▶ [RECORD SET]
/-- ★ **KING's (3.73) MECHANISM WITH COUPLED, DRESSED FACTOR DATA.**  Any carriers `C`; a domain `X` of scale `j` reads positions `p X`, `r X` with `C.d X ≤ ρ_j(p X, r X)`;
at couplings `g` and run-B background `U`, run A's output at `X` (background `C.transport U`) is the three-factor read-out `u_A(g,U,X) ⬝ (E_A(g,U,X) v_A(g,U,X))` over the
scale-`j` summation lattice ((4.42)), run B's the `B`-one; sizes `sA, sC, sC, sB`, one-line rates `cA·θ^j, cC·θ^j, cB·θ^j`, common decay `κ` through the positions `q_j`,
scale-uniform lattice sums `V`, all asked FOR `g ∈ W` ONLY ⟹ `NE5 EA EB W (κ∕2) θ ((cA·sC·sB + sA·cC·sB + sA·sC·cB)·V²)` — ONE `θ` for ALL scales.  p415038's
`ne5_of_threeFactorRates` is the case of `(g, U)`-blind data. [cite: King1986, Prop. 3.9 (3.73) p.665 and (4.42)–(4.43) p.675] -/
theorem ne5_of_threeFactorRates_coupled (ρ : (j : ℕ) → P j → P j → ℝ) (hρ0 : ∀ j p q, 0 ≤ ρ j p q)
    (hρtri : ∀ j p q r, ρ j p r ≤ ρ j p q + ρ j q r) (q : (j : ℕ) → β j → P j)
    (p r : (X : C.Dom) → P (C.scale X))
    (uA vA uB vB : (ℕ → ℝ) → C.BgB → (X : C.Dom) → β (C.scale X) → ℝ)
    (CA CB : (ℕ → ℝ) → C.BgB → (X : C.Dom) → Matrix (β (C.scale X)) (β (C.scale X)) ℝ)
    {κ θ sA sC sB cA cC cB V : ℝ} (hκ : 0 ≤ κ) (hθ : 0 ≤ θ) (hsA : 0 ≤ sA) (hsC : 0 ≤ sC) (hsB : 0 ≤ sB)
    (hcA : 0 ≤ cA) (hcC : 0 ≤ cC) (hcB : 0 ≤ cB)
    (hu : ∀ g ∈ W, ∀ U X i, |uA g U X i| ≤ sA * Real.exp (-(κ * ρ _ (p X) (q _ i))))
    (hCA : ∀ g ∈ W, ∀ U X i i', |CA g U X i i'| ≤ sC * Real.exp (-(κ * ρ _ (q _ i) (q _ i'))))
    (hCB : ∀ g ∈ W, ∀ U X i i', |CB g U X i i'| ≤ sC * Real.exp (-(κ * ρ _ (q _ i) (q _ i'))))
    (hv : ∀ g ∈ W, ∀ U X i', |vB g U X i'| ≤ sB * Real.exp (-(κ * ρ _ (q _ i') (r X))))
    (hdu : ∀ g ∈ W, ∀ U X i, |uB g U X i - uA g U X i| ≤ cA * θ ^ C.scale X * Real.exp (-(κ * ρ _ (p X) (q _ i))))
    (hdC : ∀ g ∈ W, ∀ U X i i',
      |CB g U X i i' - CA g U X i i'| ≤ cC * θ ^ C.scale X * Real.exp (-(κ * ρ _ (q _ i) (q _ i'))))
    (hdv : ∀ g ∈ W, ∀ U X i', |vB g U X i' - vA g U X i'| ≤ cB * θ ^ C.scale X * Real.exp (-(κ * ρ _ (q _ i') (r X))))
    (hV : ∀ j (s : P j), ∑ i, Real.exp (-(κ / 2 * ρ j s (q j i))) ≤ V)
    (hd : ∀ X, C.d X ≤ ρ _ (p X) (r X))
    (hEA : ∀ g ∈ W, ∀ U X, EA g (C.transport U) X = uA g U X ⬝ᵥ (CA g U X *ᵥ vA g U X))
    (hEB : ∀ g ∈ W, ∀ U X, EB g U X = uB g U X ⬝ᵥ (CB g U X *ᵥ vB g U X)) :
    NE5 EA EB W (κ / 2) θ ((cA * sC * sB + sA * cC * sB + sA * sC * cB) * V ^ 2) := by
  intro g hg U X
  rw [hEA g hg U X, hEB g hg U X, abs_sub_comm]
  have hθj : 0 ≤ θ ^ C.scale X := pow_nonneg hθ _
  have h := bilin3_rate (ρ (C.scale X)) (hρ0 _) (hρtri _) (q _) (p X) (r X) (uA g U X) (uB g U X) (vA g U X) (vB g U X)
    (CA g U X) (CB g U X) hκ hsA hsC hsB (mul_nonneg hcA hθj) (mul_nonneg hcC hθj) (mul_nonneg hcB hθj)
    (hu g hg U X) (hCA g hg U X) (hCB g hg U X) (hv g hg U X) (hdu g hg U X) (hdC g hg U X) (hdv g hg U X) (hV _)
  refine h.trans ?_
  have hK : 0 ≤ (cA * sC * sB + sA * cC * sB + sA * sC * cB) * V ^ 2 * θ ^ C.scale X := by positivity
  have hexp : Real.exp (-(κ / 2 * ρ _ (p X) (r X))) ≤ Real.exp (-(κ / 2 * C.d X)) :=
    Real.exp_le_exp.mpr (neg_le_neg (mul_le_mul_of_nonneg_left (hd X) (by positivity)))
  calc (cA * θ ^ C.scale X * sC * sB + sA * (cC * θ ^ C.scale X) * sB + sA * sC * (cB * θ ^ C.scale X)) * V ^ 2
          * Real.exp (-(κ / 2 * ρ _ (p X) (r X)))
      = (cA * sC * sB + sA * cC * sB + sA * sC * cB) * V ^ 2 * θ ^ C.scale X
          * Real.exp (-(κ / 2 * ρ _ (p X) (r X))) := by ring
    _ ≤ (cA * sC * sB + sA * cC * sB + sA * sC * cB) * V ^ 2 * θ ^ C.scale X * Real.exp (-(κ / 2 * C.d X)) :=
        mul_le_mul_of_nonneg_left hexp hK

/-- **THE UNDIFFERENCED SIZES GIVE NODE U3's OWN DECAY SLOT** ((0.25)∕(1.18) shape with a UNIFORM constant): a three-factor read-out `u_A ⬝ (E_A v_A)` with sizes
`sA, sC, sB`, decay `κ` through the positions and lattice sums `V`, for `g ∈ W`, has `|E_A(g, U, X)| ≤ sA·sC·sB·V²·e^{−(κ∕2) d(X)}` — `DecayBound EA W (sA·sC·sB·V²) (κ∕2)`
(p415038's `bilin_decay_bound`, (4.41)'s engine). [cite: King1986, (4.41) p.675; Balaban1987RG1, (1.18) p.263] -/
theorem decayBound_of_threeFactorSizes_coupled (ρ : (j : ℕ) → P j → P j → ℝ) (hρ0 : ∀ j p q, 0 ≤ ρ j p q)
    (hρtri : ∀ j p q r, ρ j p r ≤ ρ j p q + ρ j q r) (q : (j : ℕ) → β j → P j)
    (p r : (X : C.Dom) → P (C.scale X))
    (uA vA : (ℕ → ℝ) → C.BgA → (X : C.Dom) → β (C.scale X) → ℝ)
    (CA : (ℕ → ℝ) → C.BgA → (X : C.Dom) → Matrix (β (C.scale X)) (β (C.scale X)) ℝ)
    {κ sA sC sB V : ℝ} (hκ : 0 ≤ κ) (hsA : 0 ≤ sA) (hsC : 0 ≤ sC) (hsB : 0 ≤ sB)
    (hu : ∀ g ∈ W, ∀ U X i, |uA g U X i| ≤ sA * Real.exp (-(κ * ρ _ (p X) (q _ i))))
    (hCA : ∀ g ∈ W, ∀ U X i i', |CA g U X i i'| ≤ sC * Real.exp (-(κ * ρ _ (q _ i) (q _ i'))))
    (hvA : ∀ g ∈ W, ∀ U X i', |vA g U X i'| ≤ sB * Real.exp (-(κ * ρ _ (q _ i') (r X))))
    (hV : ∀ j (s : P j), ∑ i, Real.exp (-(κ / 2 * ρ j s (q j i))) ≤ V)
    (hd : ∀ X, C.d X ≤ ρ _ (p X) (r X))
    (hEA : ∀ g ∈ W, ∀ U X, EA g U X = uA g U X ⬝ᵥ (CA g U X *ᵥ vA g U X)) :
    DecayBound EA W (sA * sC * sB * V ^ 2) (κ / 2) := by
  intro g hg U X
  rw [hEA g hg U X]
  refine (bilin_decay_bound (ρ (C.scale X)) (hρ0 _) (hρtri _) (q _) (p X) (r X) (uA g U X) (vA g U X) (CA g U X)
    hκ hsA hsC hsB (hu g hg U X) (hCA g hg U X) (hvA g hg U X) (hV _)).trans ?_
  have hK : 0 ≤ sA * sC * sB * V ^ 2 := by positivity
  exact mul_le_mul_of_nonneg_left
    (Real.exp_le_exp.mpr (neg_le_neg (mul_le_mul_of_nonneg_left (hd X) (by positivity)))) hK

end Coupled

/-! ## §2 Kernel currency (generic term family): the three-factor mechanism ⟹ W1-19b's `KernelStepRate`; the sizes ⟹ `DecayBound (EA …)` and `KernelDecay` -/

section Kernel

variable {𝔄 : Type*} [NormedRing 𝔄] [NormedAlgebra ℝ 𝔄]
variable {V𝔳 : Type*} [NormedAddCommGroup V𝔳] [NormedSpace ℝ V𝔳] {ι : Type*} [Fintype ι]
variable (F : T4Family) (ℰ : TermFamily1 F 𝔄) (ρ : V𝔳 →L[ℝ] 𝔄) (bV : Module.Basis ι ℝ V𝔳)
variable {β : ℕ → Type*} [∀ k, Fintype (β k)] {P : ℕ → Type*}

▶ [WHAT THE TASK ASKS]
Out of the data above, return each line where the word "refine" can be found.

▶ [SOLUTION TO THIS EXERCISE]
  refine h.trans ?_
  refine (bilin_decay_bound (ρ (C.scale X)) (hρ0 _) (hρtri _) (q _) (p X) (r X) (uA g U X) (vA g U X) (CA g U X)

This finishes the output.